Principle:FMInference FlexLLMGen Offloaded Model Loading
Metadata
| Field | Value |
|---|---|
| Paper | FlexGen |
| Repo | FlexLLMGen |
Domains
- Inference_Optimization
- Model_Loading
Overview
A model initialization technique that distributes Transformer layer weights across GPU, CPU, and disk according to a policy, enabling loading of models far larger than available GPU memory.
Description
Traditional model loading places all weights on GPU. Offloaded model loading instead assigns each weight tensor to a device tier (GPU, CPU, or disk) based on the Policy's percentage allocations. Weights are distributed by cumulative size: the first w_gpu_percent of weight bytes go to GPU, the next w_cpu_percent to CPU, and the remainder to disk. The model builds a layer pipeline of InputEmbed, TransformerLayer (or separate SelfAttention+MLP), and OutputEmbed modules. CUDA streams are allocated for async weight/cache loading.
Usage
Use OptLM to load models that exceed GPU memory. The Policy's percentage parameters control memory distribution.
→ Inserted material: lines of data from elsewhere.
import Literature.Probability.Percolation.ArmSeparationExtSlotArith
import HarnessLib

/-!
# The transfer tube of an exit leaving the common staircase ring system

Topic: Probability / Percolation; family `crit-perc`. A brick of the GENERIC landing layer of
Nolin's arm-separation theorem (Nolin 2008, Thm. 11, §4.3 Prop. 12 and §4.4 [arXiv 0711.4948:
Prop. 11, Thm. 10, p. 12, Fig. 6: "RSW in corridors"]), towards
`Literature.Probability.Percolation.Nolin2008_prop17_quasiMult` (`FiveArmExponentFacts.lean`).

All exits climb the SAME frame-`0` system of thin rings and level connectors (so that their
cells agree); at the top ring (radius `r`) the exit bound for the landing side `i` leaves it
through a TRANSFER TUBE of its own frame `i`: the horizontal tube
`transferTube r r' e s ι h = [r - 2e, r' + e] × [-r + ι s, -r + ι s + h]`, read through `ρ^i`,
from inside the band of the top ring at its cell `ι` of the side `i` out to the ring of radius
`r'` of the frame `i`, where the standard side-`0` landing (`out_landing_glue`) takes over. Its
bottom junction with the frame-`0` ring piece at that cell is in the position
`SpokeMeetsRot i (transferTube …) (ringTube r e s (extPos n i ι))` (`spokeMeetsRot_transfer`;
thin: `h ≤ e`), so `rotTube_meets_crossing` (`RotTubeMeets.lean`) joins the crossings; its top
junction is the plus `Crosses (transferTube …) (vPiece r' (-r') e s (ι + q))` of its own frame
(`crosses_transfer_vPiece`, `r' = r + q s`).

## Main results

* `transferTube`, `spokeMeetsRot_transfer`, `crosses_transfer_vPiece`, `transferTube_box`.

## References

* P. Nolin, *Near-critical percolation in two dimensions*, Electron. J. Probab. 13 (2008), §4.3
  Prop. 12 (proof), §4.4 (arXiv 0711.4948: Prop. 11; proof of Thm. 10, p. 12, Fig. 6). [Nolin2008]
-/

noncomputable section

namespace Literature.Probability.Percolation

open LatticeModels Tube

/-- **The transfer tube** of the cell `ι` of the top ring of radius `r`, out to the radius `r'`
of its landing frame: `[r - 2e, r' + e] × [-r + ι s, -r + ι s + h]`, crossed horizontally. [cite: Nolin2008, §4.4 (arXiv 0711.4948: proof of Thm. 10, p. 12, Fig. 6)] -/
def transferTube (r r' e s ι h : ℕ) : Tube := ⟨(r : ℤ) - 2 * e, -(r : ℤ) + ι * s, r' - r + 3 * e, h, true⟩

section Junction

variable {r r' e s ι h : ℕ}

/-- Frame `0`: the transfer tube meets `V_ι`. [folklore] -/
theorem transferMeets_zero (hrr' : r ≤ r') (hh : h ≤ e) :
    SpokeMeetsRot 0 (transferTube r r' e s ι h) (vPiece r (-(r : ℤ)) e s ι) := by
  refine ⟨rfl, ?_, ?_, ?_, ?_⟩ <;>
    simp only [transferTube, vPiece, Nat.cast_add, Nat.cast_mul, Nat.cast_ofNat, Nat.cast_sub hrr'] <;> nlinarith

/-- Frame `1`: the transfer tube meets `H_ι`. [folklore] -/
theorem transferMeets_one (hrr' : r ≤ r') (hh : h ≤ e) :
    SpokeMeetsRot 1 (transferTube r r' e s ι h) (stairH r e s ι) := by
  refine ⟨rfl, ?_, ?_, ?_, ?_⟩ <;>
    simp only [transferTube, stairH, Nat.cast_add, Nat.cast_mul, Nat.cast_ofNat, Nat.cast_sub hrr'] <;> nlinarith

/-- Frame `2`: the transfer tube meets the horizontal piece `H_ι` of the side `x₁ = r`. [folklore] -/
theorem transferMeets_two (hrr' : r ≤ r') (hh : h ≤ e) (hes : h + e ≤ s) :
    SpokeMeetsRot 2 (transferTube r r' e s ι h) (hPiece 0 r e s ι) := by
  refine ⟨rfl, ?_, ?_, ?_, ?_⟩ <;>
    simp only [transferTube, hPiece, Nat.cast_add, Nat.cast_mul, Nat.cast_ofNat, Nat.cast_sub hrr'] <;> nlinarith

/-- Frame `3`: the transfer tube meets `-V_ι`. [folklore] -/
theorem transferMeets_three (hrr' : r ≤ r') (hh : h ≤ e) :
    SpokeMeetsRot 3 (transferTube r r' e s ι h) (vPiece r (-(r : ℤ)) e s ι).neg := by
  refine ⟨rfl, ?_, ?_, ?_, ?_⟩ <;>
    simp only [transferTube, vPiece, Tube.neg, Nat.cast_add, Nat.cast_mul, Nat.cast_ofNat, Nat.cast_sub hrr'] <;>
    nlinarith

/-- Frame `4`: the transfer tube meets `-H_ι`. [folklore] -/
theorem transferMeets_four (hrr' : r ≤ r') (hh : h ≤ e) :
    SpokeMeetsRot 4 (transferTube r r' e s ι h) (stairH r e s ι).neg := by
  refine ⟨rfl, ?_, ?_, ?_, ?_⟩ <;>
    simp only [transferTube, stairH, Tube.neg, Nat.cast_add, Nat.cast_mul, Nat.cast_ofNat, Nat.cast_sub hrr'] <;>
    nlinarith

/-- Frame `5`: the transfer tube meets `-H_ι` of the side `x₁ = -r`. [folklore] -/
theorem transferMeets_five (hrr' : r ≤ r') (hh : h ≤ e) (hes : h + e ≤ s) :
    SpokeMeetsRot 5 (transferTube r r' e s ι h) (hPiece 0 r e s ι).neg := by
  refine ⟨rfl, ?_, ?_, ?_, ?_⟩ <;>
    simp only [transferTube, hPiece, Tube.neg, Nat.cast_add, Nat.cast_mul, Nat.cast_ofNat, Nat.cast_sub hrr'] <;>
    nlinarith

/-- **The transfer tube of the frame `i` meets the top-ring piece of its cell**
`ringTube r e s (extPos n i ι)` (`n s = r ≤ r'`, `ι < n`, thin: `h ≤ e`, `h + e ≤ s`). [cite: Nolin2008, §4.3 Prop. 12 (proof) and §4.4 (arXiv 0711.4948: Prop. 11; Thm. 10, p. 12)] -/
theorem spokeMeetsRot_transfer {i n : ℕ} (hi : i < 6) (hs : 1 ≤ s) (hns : n * s = r) (hn : 1 ≤ n) (hιn : ι < n)
    (hrr' : r ≤ r') (hh : h ≤ e) (hes : h + e ≤ s) :
    SpokeMeetsRot i (transferTube r r' e s ι h) (ringTube r e s (extPos n i ι)) := by
  have hn' : n = r / s := by rw [← hns, Nat.mul_div_cancel _ hs]
  subst hn'
  rw [ringTube_extPos hn hi hιn]
  unfold pieceTube extIdx
  interval_cases i
  · exact transferMeets_zero hrr' hh
  · exact transferMeets_one hrr' hh
  · simp only [show (2 : ℕ) % 3 = 2 from rfl, if_true]
    rw [show r / s - 1 - (r / s - 1 - ι) = ι by omega]
    exact transferMeets_two hrr' hh hes
  · exact transferMeets_three hrr' hh
  · exact transferMeets_four hrr' hh
  · simp only [show (5 : ℕ) % 3 = 2 from rfl, if_true]
    rw [show r / s - 1 - (r / s - 1 - ι) = ι by omega]
    exact transferMeets_five hrr' hh hes

end Junction

/-- **The top junction**: in its own frame, the transfer tube crosses the vertical piece of the
ring of radius `r' = r + q s` at the rank `ι + q` like a plus (`h ≤ s`). [folklore] -/
theorem crosses_transfer_vPiece {r r' e s ι h q : ℕ} (hq : r' = r + q * s) (hhs : h ≤ s) :
    Crosses (transferTube r r' e s ι h) (vPiece r' (-(r' : ℤ)) e s (ι + q)) := by
  have hrr' : r ≤ r' := by rw [hq]; exact Nat.le_add_right _ _
  have hqz : (r' : ℤ) = r + q * s := by rw [hq]; push_cast; ring
  refine Or.inl ⟨rfl, rfl, ?_, ?_, ?_, ?_⟩ <;>
    simp only [transferTube, vPiece, Nat.cast_add, Nat.cast_mul, Nat.cast_ofNat, Nat.cast_sub hrr'] <;> nlinarith

/-- **Where the transfer tube is**: columns `[r - 2e, r' + e]`, rows `[-r + ι s, -r + ι s + h]`. [folklore] -/
theorem transferTube_box {r r' e s ι h : ℕ} (hrr' : r ≤ r') {v : Site 2} (hv : v ∈ (transferTube r r' e s ι h).box) :
    (r : ℤ) - 2 * e ≤ v 0 ∧ v 0 ≤ r' + e ∧ -(r : ℤ) + ι * s ≤ v 1 ∧ v 1 ≤ -(r : ℤ) + ι * s + h := by
  rw [Tube.mem_box] at hv
  simp only [transferTube] at hv
  push_cast [Nat.cast_sub hrr'] at hv
  omega

end Literature.Probability.Percolation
With sep_layer=True, attention and MLP are separate layers enabling finer-grained pipelining.
Theoretical Basis
Layer-wise weight distribution follows a cumulative percentage model. For N total weight bytes and percentages (p_gpu, p_cpu, p_disk), each weight tensor is assigned to the device whose cumulative range it falls within. This ensures a roughly proportional split regardless of individual tensor sizes. CUDA streams enable async I/O overlap with computation.